1.A.2.d) Le jazz-band : catalyseur musical de la modernité
Enfin, impossible de parler de cette modernité sans évoquer l’arrivée du jazz. Ce n’est pas seulement un genre musical : c’est un mode de vie, une manière de ressentir le monde. Syncopes, improvisation, énergie brute… tout cela électrise le public parisien, qui découvre cette musique avec stupéfaction.
Le jazz devient vite le carburant musical des revues et comédies musicales:
- Maurice Yvain intègre des orchestrations jazzées dans Ta bouche ou Dédé.
- Joséphine Baker et Sidney Bechet font entendre des rythmes jusque-là inconnus du public français.
- Les spectacles de Mistinguett se dotent de sections de cuivres jazzy, rendant la revue plus moderne que jamais.
Le jazz devient un code sonore de la modernité, tout comme l’Art déco en est l’image.
On voit donc que le théâtre musical n’échappe pas à cet élan de modernité. La nouvelle génération de spectateurs «rêve d’un monde différent» et plébiscite les spectacles novateurs, plus rythmés, plus audacieux.
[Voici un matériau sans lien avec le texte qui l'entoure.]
/-- The Haar factor cancels: `μHE⁴(A)/μHE⁴(S⁴) = μH⁴(A)/μH⁴(S⁴)`. [folklore] -/
private theorem ratio_euclideanHausdorff_eq (A : Set (EuclideanSpace ℝ (Fin 6))) :
    ((μHE[4] : Measure (EuclideanSpace ℝ (Fin 5))) (Metric.sphere 0 1))⁻¹ *
        (μHE[4] : Measure (EuclideanSpace ℝ (Fin 6))) A =
      (μH[4] (Metric.sphere (0 : EuclideanSpace ℝ (Fin 5)) 1))⁻¹ * μH[4] A := by
  have hc0 : ((MeasureTheory.Measure.addHaarScalarFactor (volume : Measure (EuclideanSpace ℝ (Fin 4)))
      (μH[((4 : ℕ) : ℝ)] : Measure (EuclideanSpace ℝ (Fin 4))) : ℝ≥0) : ℝ≥0∞) ≠ 0 :=
    ENNReal.coe_ne_zero.2 (MeasureTheory.Measure.addHaarScalarFactor_volume_hausdorffMeasure_ne_zero 4)
  rw [Measure.euclideanHausdorffMeasure_def, Measure.euclideanHausdorffMeasure_def, Measure.smul_apply,
    Measure.smul_apply, ENNReal.smul_def, ENNReal.smul_def, smul_eq_mul, smul_eq_mul,
    ENNReal.mul_inv (Or.inl hc0) (Or.inl ENNReal.coe_ne_top), mul_mul_mul_comm,
    ENNReal.inv_mul_cancel hc0 ENNReal.coe_ne_top, one_mul]
  simp only [Nat.cast_ofNat]

/-- Monotonicity of the typed cylinder entropy in the set. [folklore] -/
private theorem cylEntropy_mono_set {A B : Set (EuclideanSpace ℝ (Fin 6))} (h : A ⊆ B) :
    cylEntropy A ≤ cylEntropy B := by
  unfold cylEntropy cylDensity
  exact iSup₂_mono fun p _ => iSup₂_mono fun τ _ => mul_le_mul_right (lintegral_mono_set h) _

/-- **`μH⁴(A)/μH⁴(S⁴) ≤ λ_cyl(A)` for every measurable `A ⊆ N`** (no height bound: exhaust `A` by
`A ∩ {|z₅| ≤ n}` and use the tree's bounded-height `measure_ratio_le_cylEntropy`). [folklore] -/
theorem hausdorffMeasure_ratio_le_cylEntropy_of_subset {A : Set (EuclideanSpace ℝ (Fin 6))}
    (hAm : MeasurableSet A) (hAN : ∀ z ∈ A, ∑ i : Fin 5, z (Fin.castSucc i) ^ 2 = 1) :
    (μH[4] (Metric.sphere (0 : EuclideanSpace ℝ (Fin 5)) 1))⁻¹ * μH[4] A ≤ cylEntropy A := by
  have hmono : Monotone fun n : ℕ => A ∩ {z : EuclideanSpace ℝ (Fin 6) | |z 5| ≤ n} := by
    intro m n hmn z hz
    exact ⟨hz.1, (show |z 5| ≤ (m : ℝ) from hz.2).trans (Nat.cast_le.2 hmn)⟩
  have hU : (⋃ n : ℕ, A ∩ {z : EuclideanSpace ℝ (Fin 6) | |z 5| ≤ n}) = A := by
    ext z
    simp only [mem_iUnion, mem_inter_iff, mem_setOf_eq]
    refine ⟨fun ⟨n, hz, _⟩ => hz, fun hz => ?_⟩
    obtain ⟨n, hn⟩ := exists_nat_ge |z 5|
    exact ⟨n, hz, hn⟩
  have hμ : μH[4] A = ⨆ n : ℕ, μH[4] (A ∩ {z : EuclideanSpace ℝ (Fin 6) | |z 5| ≤ n}) := by
    rw [← hmono.measure_iUnion, hU]
  rw [hμ, ENNReal.mul_iSup]
  refine iSup_le fun n => ?_
  calc _ ≤ cylEntropy (A ∩ {z : EuclideanSpace ℝ (Fin 6) | |z 5| ≤ n}) :=
        measure_ratio_le_cylEntropy
          (hAm.inter (measurableSet_le (continuous_height.measurable.abs) measurable_const))
          (fun z hz => hAN z hz.1) (B := n) (fun z hz => hz.2)
    _ ≤ cylEntropy A := cylEntropy_mono_set inter_subset_left

/-- **Centre case `y = 0` of the sharp kernel domination** (line `conformal-kernel-domination`,
stub `stub_entropyDomination`, K1 of the idea card): for every measurable `A ⊆ N = S⁴ × ℝ ⊂ ℝ⁶`
and every scale `t > 0`, the Colding–Minicozzi Gaussian area of the conformal image
`Φ(A) ⊂ ℝ⁵`, `Φ(z) = e^{z₅} z'`, centred at the origin is at most `λ(unit S⁴) · λ_cyl(A)`.
(Sharp: equality on every slice `S⁴ × {s}`, whose image is the round sphere of radius `eˢ`.) [folklore] -/
theorem gaussianArea_zero_conformal_le (A : Set (EuclideanSpace ℝ (Fin 6)))
    (hA : A ⊆ {z : EuclideanSpace ℝ (Fin 6) | ∑ i : Fin 5, z (Fin.castSucc i) ^ 2 = 1})
    (hAm : MeasurableSet A) (t : ℝ) (ht : 0 < t) :
    gaussianArea 4 (0 : EuclideanSpace ℝ (Fin 5)) t
        ((fun z : EuclideanSpace ℝ (Fin 6) =>
          (WithLp.toLp 2 (fun i : Fin 5 => Real.exp (z 5) * z (Fin.castSucc i)) :
            EuclideanSpace ℝ (Fin 5))) '' A) ≤
      gaussianEntropy 4 (Metric.sphere (0 : EuclideanSpace ℝ (Fin 5)) 1) * cylEntropy A := by
  have hAN : ∀ z ∈ A, ∑ i : Fin 5, z (Fin.castSucc i) ^ 2 = 1 := fun z hz => hA hz
  calc _ ≤ gaussianEntropy 4 (Metric.sphere (0 : EuclideanSpace ℝ (Fin 5)) 1) *
          ((μHE[4] : Measure (EuclideanSpace ℝ (Fin 5))) (Metric.sphere 0 1))⁻¹ *
          (μHE[4] : Measure (EuclideanSpace ℝ (Fin 6))) A :=
        gaussianArea_conformal_le_mul (fun z => rfl) hAN hAm ht fun t' ht' => sphere_constant_le ht'
    _ = gaussianEntropy 4 (Metric.sphere (0 : EuclideanSpace ℝ (Fin 5)) 1) *
          ((μH[4] (Metric.sphere (0 : EuclideanSpace ℝ (Fin 5)) 1))⁻¹ * μH[4] A) := by
        rw [mul_assoc, ratio_euclideanHausdorff_eq]
    _ ≤ gaussianEntropy 4 (Metric.sphere (0 : EuclideanSpace ℝ (Fin 5)) 1) * cylEntropy A := by
        gcongr
        exact hausdorffMeasure_ratio_le_cylEntropy_of_subset hAm hAN
omit [FiniteDimensional ℂ V] in
/-- The retained localizations lie inside the blocks of `Ω_{k+1}(h)` (the first conjunct of seat p1's `StepSeries.loc`). [folklore] -/
theorem cubes_subset_of_mem_loc (h : Hist S.P (k + 1)) :
    ∀ X ∈ (𝔖 k).loc (ΩblkOf B.M₁ B.Rcol (Nc k)) (B.Rret k) h,
      (tcubeSys 3 (Nc k)).cubes X ⊆ ΩblkOf B.M₁ B.Rcol (Nc k) h := by
  intro X hX
  rw [TreeLengthTorus.tcubeSys_cubes]
  exact (Finset.mem_filter.1 hX).2.1

/-- **The perturbative newborn terms `PY_k`, exact currency**: from C5's inputs (G3D-01 at the (25)-rate, (28),
G3D-06, `hPY`), `|PY_k h U| ≤ (20(s/ρ)² + Cfar·g_k⁷(r p)⁷)·(C25·g_k)·K₀(32,6)·L³·#LamFin`, `s = cB·r(g_k)g_kp(g_k)`.
[cite: Balaban1985UV3, (46) p.267 + (33)–(34) p.264] -/
theorem abs_PY_le_series (hk : k ≤ S.K) (hk1 : k + 1 ≤ S.P.m + S.P.K) (κc : ChartConsts) {κ C25 : ℝ}
    (hκ : kappa₀ (4 * 2 ^ 3) (2 * 3) ≤ κ) (hC25 : 0 ≤ C25) (hb₀ : 0 ≤ B.b₀)
    (hN : Nc k = max 1 (S.P.sitesPerDir k / B.M₁))
    (chart : ∀ X, ChartAnalyticityAsCited ((𝔖 k).Ψ X) κc.ρ
      (C25 * S.gk k * Real.exp (-(κ * (tsys 3 (Nc k)).dj X))))
    (bound28 : ∀ X h U, ‖(𝔖 k).Bcfg X h U‖ ≤ κc.cB * (rFun κc.r₀ (S.gk k) * S.gk k * pFun B.b₀ B.p₀ (S.gk k)))
    (small28 : κc.cB * (rFun κc.r₀ (S.gk k) * S.gk k * pFun B.b₀ B.p₀ (S.gk k)) ≤ κc.ρ / 4)
    (far_le : FarTermsDecayAsCited (𝔖 k).far (fun X => C25 * S.gk k * Real.exp (-(κ * (tsys 3 (Nc k)).dj X)))
      κc.Cfar (S.gk k ^ 7 * (rFun κc.r₀ (S.gk k) * pFun B.b₀ B.p₀ (S.gk k)) ^ 7))
    (hPY : ∀ h U, (𝔖 k).PY h U
      = ∑ X ∈ (𝔖 k).loc (ΩblkOf B.M₁ B.Rcol (Nc k)) (B.Rret k) h,
          ((jet26 ((𝔖 k).Ψ X) ((𝔖 k).Bcfg X h U)).re - (𝔖 k).far X h U))
    (h : Hist S.P (k + 1)) (U : GaugeField S.P (k + 1) G) :
    |(𝔖 k).PY h U|
      ≤ (20 * (κc.cB * (rFun κc.r₀ (S.gk k) * S.gk k * pFun B.b₀ B.p₀ (S.gk k)) / κc.ρ) ^ 2
            + κc.Cfar * (S.gk k ^ 7 * (rFun κc.r₀ (S.gk k) * pFun B.b₀ B.p₀ (S.gk k)) ^ 7))
          * ((C25 * S.gk k) * K₀ (4 * 2 ^ 3) (2 * 3) * ((L : ℝ) ^ 3 * ((LamFin B.M₁ B.Rcol k h).card : ℝ))) := by
  have hg0 : 0 < S.gk k := gk_pos S k
  have hg1 : S.gk k ≤ 1 := gk_le_one S S.gK_le_one k hk
  have hs0 := bound28_rhs_nonneg (r₀ := κc.r₀) (p₀ := B.p₀) κc.cB_nonneg hb₀ hg0 hg1
  have hC : 0 ≤ C25 * S.gk k := mul_nonneg hC25 hg0.le
  have hc7 : 0 ≤ κc.Cfar * (S.gk k ^ 7 * (rFun κc.r₀ (S.gk k) * pFun B.b₀ B.p₀ (S.gk k)) ^ 7) := by
    have hu := log_inv_nonneg_of_le_one hg0 hg1; have hp := pFun_nonneg B.b₀ B.p₀ (S.gk k) hb₀ hg0 hg1
    have hr : 0 ≤ rFun κc.r₀ (S.gk k) := by unfold rFun; exact Real.rpow_nonneg (by linarith) _
    have := κc.Cfar_nonneg; positivity
  have hmain := abs_sum_jet_sub_far_le (E := (𝔖 k).E) (tcubeSys 3 (Nc k)) (TreeLengthTorus.tdegreeLE 3 _)
    (TreeLengthTorus.tvolumeLeaf 3 _) hκ hC (𝔖 k).Ψ
    (fun X => C25 * S.gk k * Real.exp (-(κ * (tsys 3 (Nc k)).dj X))) chart (fun X => le_rfl) (𝔖 k).Bcfg hs0
    small28 bound28 (𝔖 k).far far_le hc7 (ΩblkOf B.M₁ B.Rcol (Nc k) h)
    ((𝔖 k).loc (ΩblkOf B.M₁ B.Rcol (Nc k)) (B.Rret k) h) (cubes_subset_of_mem_loc B 𝔖 k h) h U
  rw [hPY h U]
  refine hmain.trans (mul_le_mul_of_nonneg_left ?_ (by positivity))
  have hK : 0 ≤ C25 * S.gk k * K₀ (4 * 2 ^ 3) (2 * 3) := mul_nonneg hC (K₀_pos _ _).le
  calc C25 * S.gk k * K₀ (4 * 2 ^ 3) (2 * 3) * ((ΩblkOf B.M₁ B.Rcol (Nc k) h).card : ℝ)
      ≤ C25 * S.gk k * K₀ (4 * 2 ^ 3) (2 * 3) * ((L : ℝ) ^ 3 * ((LamFin B.M₁ B.Rcol k h).card : ℝ)) :=
        mul_le_mul_of_nonneg_left (card_ΩblkOf_le_real B k hk1 hN h) hK

/-- **The (61)-born newborn terms `PYZ_k`, exact currency**: from C7's inputs («(63) as cited» `Λ : LogZLocalization`
= G3D-07 by `ofCited`, (28), `hPYZ`), `|PYZ_k h U| ≤ (20(s/ρ)² + Cfar·g_k⁷(r p)⁷)·C63·K₀(32,6)·L³·#LamFin` — the
amplitude `C63` is g-FREE (p. 265 L15). [cite: Balaban1985UV3, (46) p.267 + (61) p.271 + p.265 L14–16] -/
theorem abs_PYZ_le_series (hk : k ≤ S.K) (hk1 : k + 1 ≤ S.P.m + S.P.K) (κc : ChartConsts) {κ C63 : ℝ}
    (hκ : kappa₀ (4 * 2 ^ 3) (2 * 3) ≤ κ) (hC63 : 0 ≤ C63) (hb₀ : 0 ≤ B.b₀)
    (hN : Nc k = max 1 (S.P.sitesPerDir k / B.M₁))
    (bound28 : ∀ X h U, ‖(𝔖 k).Bcfg X h U‖ ≤ κc.cB * (rFun κc.r₀ (S.gk k) * S.gk k * pFun B.b₀ B.p₀ (S.gk k)))
    (small28 : κc.cB * (rFun κc.r₀ (S.gk k) * S.gk k * pFun B.b₀ B.p₀ (S.gk k)) ≤ κc.ρ / 4)
    (Λ : LogZLocalization (B.withSeries 𝔖 C).tower3.toTowerRun k (𝔖 k).E κc κ C63
      (seriesPieces B 𝔖 C k).logZU (seriesPieces B 𝔖 C k).logZ1 (𝔖 k).Bcfg
      (fun h => Finset.univ.filter fun X : (tsys 3 (Nc k)).Dom => X.1 ⊆ ΩblkOf B.M₁ B.Rcol (Nc k) h))
    (hPYZ : ∀ h U, (𝔖 k).PYZ h U
      = ∑ X ∈ (𝔖 k).loc (ΩblkOf B.M₁ B.Rcol (Nc k)) (B.Rret k) h,
          ((jet26 (Λ.Ψ X) ((𝔖 k).Bcfg X h U)).re - Λ.far X h U))
    (h : Hist S.P (k + 1)) (U : GaugeField S.P (k + 1) G) :
    |(𝔖 k).PYZ h U|
      ≤ (20 * (κc.cB * (rFun κc.r₀ (S.gk k) * S.gk k * pFun B.b₀ B.p₀ (S.gk k)) / κc.ρ) ^ 2
            + κc.Cfar * (S.gk k ^ 7 * (rFun κc.r₀ (S.gk k) * pFun B.b₀ B.p₀ (S.gk k)) ^ 7))
          * (C63 * K₀ (4 * 2 ^ 3) (2 * 3) * ((L : ℝ) ^ 3 * ((LamFin B.M₁ B.Rcol k h).card : ℝ))) := by
  have hg0 : 0 < S.gk k := gk_pos S k
  have hg1 : S.gk k ≤ 1 := gk_le_one S S.gK_le_one k hk
  have hs0 := bound28_rhs_nonneg (r₀ := κc.r₀) (p₀ := B.p₀) κc.cB_nonneg hb₀ hg0 hg1
  have hc7 : 0 ≤ κc.Cfar * (S.gk k ^ 7 * (rFun κc.r₀ (S.gk k) * pFun B.b₀ B.p₀ (S.gk k)) ^ 7) := by
    have hu := log_inv_nonneg_of_le_one hg0 hg1; have hp := pFun_nonneg B.b₀ B.p₀ (S.gk k) hb₀ hg0 hg1
    have hr : 0 ≤ rFun κc.r₀ (S.gk k) := by unfold rFun; exact Real.rpow_nonneg (by linarith) _
    have := κc.Cfar_nonneg; positivity
  have hmain := abs_sum_jet_sub_far_le (E := (𝔖 k).E) (tcubeSys 3 (Nc k)) (TreeLengthTorus.tdegreeLE 3 _)
    (TreeLengthTorus.tvolumeLeaf 3 _) hκ hC63 Λ.Ψ
    (fun X => C63 * Real.exp (-(κ * (tsys 3 (Nc k)).dj X))) Λ.chart (fun X => le_rfl) (𝔖 k).Bcfg hs0
    small28 bound28 Λ.far Λ.far_le hc7 (ΩblkOf B.M₁ B.Rcol (Nc k) h)
    ((𝔖 k).loc (ΩblkOf B.M₁ B.Rcol (Nc k)) (B.Rret k) h) (cubes_subset_of_mem_loc B 𝔖 k h) h U
  rw [hPYZ h U]
  refine hmain.trans (mul_le_mul_of_nonneg_left ?_ (by positivity))
  have hK : 0 ≤ C63 * K₀ (4 * 2 ^ 3) (2 * 3) := mul_nonneg hC63 (K₀_pos _ _).le
  exact mul_le_mul_of_nonneg_left (card_ΩblkOf_le_real B k hk1 hN h) hK

/-- **THE NEWBORN SLICE of (46), EXACT CURRENCY, at `seriesPieces B 𝔖 C k`** (lane ruling R-46N): from exactly
the inputs of the representation leaves C5 (`repr33_60_series`: G3D-01 `chart`, (28) `bound28`/`small28`, G3D-06
`far_le`, `hPY`) and C7 (`decomp35_61_series`: «(63) as cited» `Λ`, `hPYZ`), for every history and field,
`|PY_k h U + PYZ_k h U| ≤ K₀(32,6)·L³·|Λ_{k+1}(h)|·(C25·g_k + C63)·(20(cB·r(g_k)g_kp(g_k)/ρ)² + Cfar·g_k⁷(r(g_k)
p(g_k))⁷)` with `|Λ_{k+1}(h)| = #LamFin M₁ Rcol k h` (seat p1, R-LAMVOL).  No (32)/(26) is needed (the jets have no
first-order term).  The perturbative part is print's `O(1)·g_k²p(g_k)²` (`newbornY46_series`); the (61)-born part carries
`r(g_k)²` over print's (46) (`newbornZ46r_series`; lane FINDING). [cite: Balaban1985UV3, (46) p.267 + (33)–(34) p.264 + (61) p.271] -/
theorem newborn46Raw_series (hk : k ≤ S.K) (hk1 : k + 1 ≤ S.P.m + S.P.K) (κc : ChartConsts) {κ C25 C63 : ℝ}
    (hκ : kappa₀ (4 * 2 ^ 3) (2 * 3) ≤ κ) (hC25 : 0 ≤ C25) (hC63 : 0 ≤ C63) (hb₀ : 0 ≤ B.b₀)
    (hN : Nc k = max 1 (S.P.sitesPerDir k / B.M₁))
    (chart : ∀ X, ChartAnalyticityAsCited ((𝔖 k).Ψ X) κc.ρ
      (C25 * S.gk k * Real.exp (-(κ * (tsys 3 (Nc k)).dj X))))
    (bound28 : ∀ X h U, ‖(𝔖 k).Bcfg X h U‖ ≤ κc.cB * (rFun κc.r₀ (S.gk k) * S.gk k * pFun B.b₀ B.p₀ (S.gk k)))
    (small28 : κc.cB * (rFun κc.r₀ (S.gk k) * S.gk k * pFun B.b₀ B.p₀ (S.gk k)) ≤ κc.ρ / 4)
    (far_le : FarTermsDecayAsCited (𝔖 k).far (fun X => C25 * S.gk k * Real.exp (-(κ * (tsys 3 (Nc k)).dj X)))
      κc.Cfar (S.gk k ^ 7 * (rFun κc.r₀ (S.gk k) * pFun B.b₀ B.p₀ (S.gk k)) ^ 7))
    (hPY : ∀ h U, (𝔖 k).PY h U
      = ∑ X ∈ (𝔖 k).loc (ΩblkOf B.M₁ B.Rcol (Nc k)) (B.Rret k) h,
          ((jet26 ((𝔖 k).Ψ X) ((𝔖 k).Bcfg X h U)).re - (𝔖 k).far X h U))
    (Λ : LogZLocalization (B.withSeries 𝔖 C).tower3.toTowerRun k (𝔖 k).E κc κ C63
      (seriesPieces B 𝔖 C k).logZU (seriesPieces B 𝔖 C k).logZ1 (𝔖 k).Bcfg
      (fun h => Finset.univ.filter fun X : (tsys 3 (Nc k)).Dom => X.1 ⊆ ΩblkOf B.M₁ B.Rcol (Nc k) h))
    (hPYZ : ∀ h U, (𝔖 k).PYZ h U
      = ∑ X ∈ (𝔖 k).loc (ΩblkOf B.M₁ B.Rcol (Nc k)) (B.Rret k) h,
          ((jet26 (Λ.Ψ X) ((𝔖 k).Bcfg X h U)).re - Λ.far X h U))
    (h : Hist S.P (k + 1)) (U : GaugeField S.P (k + 1) G) :
    |(𝔖 k).PY h U + (𝔖 k).PYZ h U|
      ≤ K₀ (4 * 2 ^ 3) (2 * 3) * ((L : ℝ) ^ 3 * ((LamFin B.M₁ B.Rcol k h).card : ℝ))
          * ((C25 * S.gk k + C63)
            * (20 * (κc.cB * (rFun κc.r₀ (S.gk k) * S.gk k * pFun B.b₀ B.p₀ (S.gk k)) / κc.ρ) ^ 2
                + κc.Cfar * (S.gk k ^ 7 * (rFun κc.r₀ (S.gk k) * pFun B.b₀ B.p₀ (S.gk k)) ^ 7))) := by
  have hY := abs_PY_le_series B 𝔖 k hk hk1 κc hκ hC25 hb₀ hN chart bound28 small28 far_le hPY h U
  have hZ := abs_PYZ_le_series B 𝔖 C k hk hk1 κc hκ hC63 hb₀ hN bound28 small28 Λ hPYZ h U
  calc |(𝔖 k).PY h U + (𝔖 k).PYZ h U| ≤ |(𝔖 k).PY h U| + |(𝔖 k).PYZ h U| := abs_add_le _ _
    _ ≤ _ := add_le_add hY hZ
    _ = _ := by ring

/-- **The perturbative newborn terms in PRINT'S CURRENCY** `O(1)·g_k²p(g_k)²·|Λ_{k+1}|` ((46) p. 267): one factor
`g_k` of the amplitude (25) absorbs `r(g_k)²` (`NewbornJet.gcube_rsq_psq_le`, `g8_rp7_le`; `r₀ > 0`, `p₀ > 0`):
`|PY_k h U| ≤ C25·K₀(32,6)·(20(cB/ρ)²·tl(2r₀,1) + Cfar·b₀⁵·tl(7r₀+5p₀,6))·(g_kp(g_k))²·L³·#LamFin`. [cite: Balaban1985UV3, (46) p.267] -/
theorem newbornY46_series (hk : k ≤ S.K) (hk1 : k + 1 ≤ S.P.m + S.P.K) (κc : ChartConsts) {κ C25 : ℝ}
    (hκ : kappa₀ (4 * 2 ^ 3) (2 * 3) ≤ κ) (hC25 : 0 ≤ C25) (hb₀ : 0 ≤ B.b₀) (hp₀ : 0 < B.p₀) (hr₀ : 0 < κc.r₀)
    (hN : Nc k = max 1 (S.P.sitesPerDir k / B.M₁))
    (chart : ∀ X, ChartAnalyticityAsCited ((𝔖 k).Ψ X) κc.ρ
      (C25 * S.gk k * Real.exp (-(κ * (tsys 3 (Nc k)).dj X))))
    (bound28 : ∀ X h U, ‖(𝔖 k).Bcfg X h U‖ ≤ κc.cB * (rFun κc.r₀ (S.gk k) * S.gk k * pFun B.b₀ B.p₀ (S.gk k)))
    (small28 : κc.cB * (rFun κc.r₀ (S.gk k) * S.gk k * pFun B.b₀ B.p₀ (S.gk k)) ≤ κc.ρ / 4)
    (far_le : FarTermsDecayAsCited (𝔖 k).far (fun X => C25 * S.gk k * Real.exp (-(κ * (tsys 3 (Nc k)).dj X)))
      κc.Cfar (S.gk k ^ 7 * (rFun κc.r₀ (S.gk k) * pFun B.b₀ B.p₀ (S.gk k)) ^ 7))
    (hPY : ∀ h U, (𝔖 k).PY h U
      = ∑ X ∈ (𝔖 k).loc (ΩblkOf B.M₁ B.Rcol (Nc k)) (B.Rret k) h,
          ((jet26 ((𝔖 k).Ψ X) ((𝔖 k).Bcfg X h U)).re - (𝔖 k).far X h U))
    (h : Hist S.P (k + 1)) (U : GaugeField S.P (k + 1) G) :
    |(𝔖 k).PY h U|
      ≤ C25 * K₀ (4 * 2 ^ 3) (2 * 3)
          * (20 * (κc.cB / κc.ρ) ^ 2 * tlConst (2 * κc.r₀) 1
              + κc.Cfar * (B.b₀ ^ 5 * tlConst (7 * κc.r₀ + 5 * B.p₀) 6))
          * ((S.gk k * pFun B.b₀ B.p₀ (S.gk k)) ^ 2 * ((L : ℝ) ^ 3 * ((LamFin B.M₁ B.Rcol k h).card : ℝ))) := by
  have hg0 : 0 < S.gk k := gk_pos S k
  have hg1 : S.gk k ≤ 1 := gk_le_one S S.gK_le_one k hk
  have hY := abs_PY_le_series B 𝔖 k hk hk1 κc hκ hC25 hb₀ hN chart bound28 small28 far_le hPY h U
  refine hY.trans ?_
  set g := S.gk k with hg
  set r := rFun κc.r₀ g
  set p := pFun B.b₀ B.p₀ g
  set V : ℝ := (L : ℝ) ^ 3 * ((LamFin B.M₁ B.Rcol k h).card : ℝ) with hV
  have hV0 : 0 ≤ V := by positivity
  have hK := K₀_pos (4 * 2 ^ 3) (2 * 3)
  -- the two power countings
  have h1 : g ^ 3 * r ^ 2 * p ^ 2 ≤ tlConst (2 * κc.r₀) 1 * (g ^ 2 * p ^ 2) :=
    gcube_rsq_psq_le κc.r₀ B.b₀ B.p₀ g hr₀ hg0 hg1
  have h2 : g ^ 8 * (r * p) ^ 7 ≤ B.b₀ ^ 5 * tlConst (7 * κc.r₀ + 5 * B.p₀) 6 * (g ^ 2 * p ^ 2) :=
    g8_rp7_le κc.r₀ B.b₀ B.p₀ g (by linarith) hb₀ hg0 hg1
  have hρ := κc.ρ_pos
  have hcB := κc.cB_nonneg
  have hCf := κc.Cfar_nonneg
  -- rewrite the exact currency as (coefficients) × the two monomials
  have hlhs : (20 * (κc.cB * (r * g * p) / κc.ρ) ^ 2 + κc.Cfar * (g ^ 7 * (r * p) ^ 7))
        * ((C25 * g) * K₀ (4 * 2 ^ 3) (2 * 3) * V)
      = C25 * K₀ (4 * 2 ^ 3) (2 * 3) * V
          * (20 * (κc.cB / κc.ρ) ^ 2 * (g ^ 3 * r ^ 2 * p ^ 2) + κc.Cfar * (g ^ 8 * (r * p) ^ 7)) := by
    ring
  have hrhs : C25 * K₀ (4 * 2 ^ 3) (2 * 3)
        * (20 * (κc.cB / κc.ρ) ^ 2 * tlConst (2 * κc.r₀) 1
            + κc.Cfar * (B.b₀ ^ 5 * tlConst (7 * κc.r₀ + 5 * B.p₀) 6)) * ((g * p) ^ 2 * V)
      = C25 * K₀ (4 * 2 ^ 3) (2 * 3) * V
          * (20 * (κc.cB / κc.ρ) ^ 2 * (tlConst (2 * κc.r₀) 1 * (g ^ 2 * p ^ 2))
            + κc.Cfar * (B.b₀ ^ 5 * tlConst (7 * κc.r₀ + 5 * B.p₀) 6 * (g ^ 2 * p ^ 2))) := by ring
  rw [hlhs, hrhs]
  refine mul_le_mul_of_nonneg_left (add_le_add ?_ ?_) (by positivity)
  · exact mul_le_mul_of_nonneg_left h1 (by positivity)
  · exact mul_le_mul_of_nonneg_left h2 hCf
Le contraste avec l’avant-guerre est d’autant plus frappant que durant le conflit, les grandes scènes de revue avaient ralenti leurs activités (nombre d’artistes étant mobilisés ou partis en tournée auprès des soldats). Lorsque la paix revient, Paris rouvre ses théâtres et music-halls avec un esprit de fête démultiplié. Cette soif de divertissement, combinée à l’ouverture cosmopolite de l’après-guerre, crée les conditions idéales pour l’âge d’or du music-hall dans la capitale.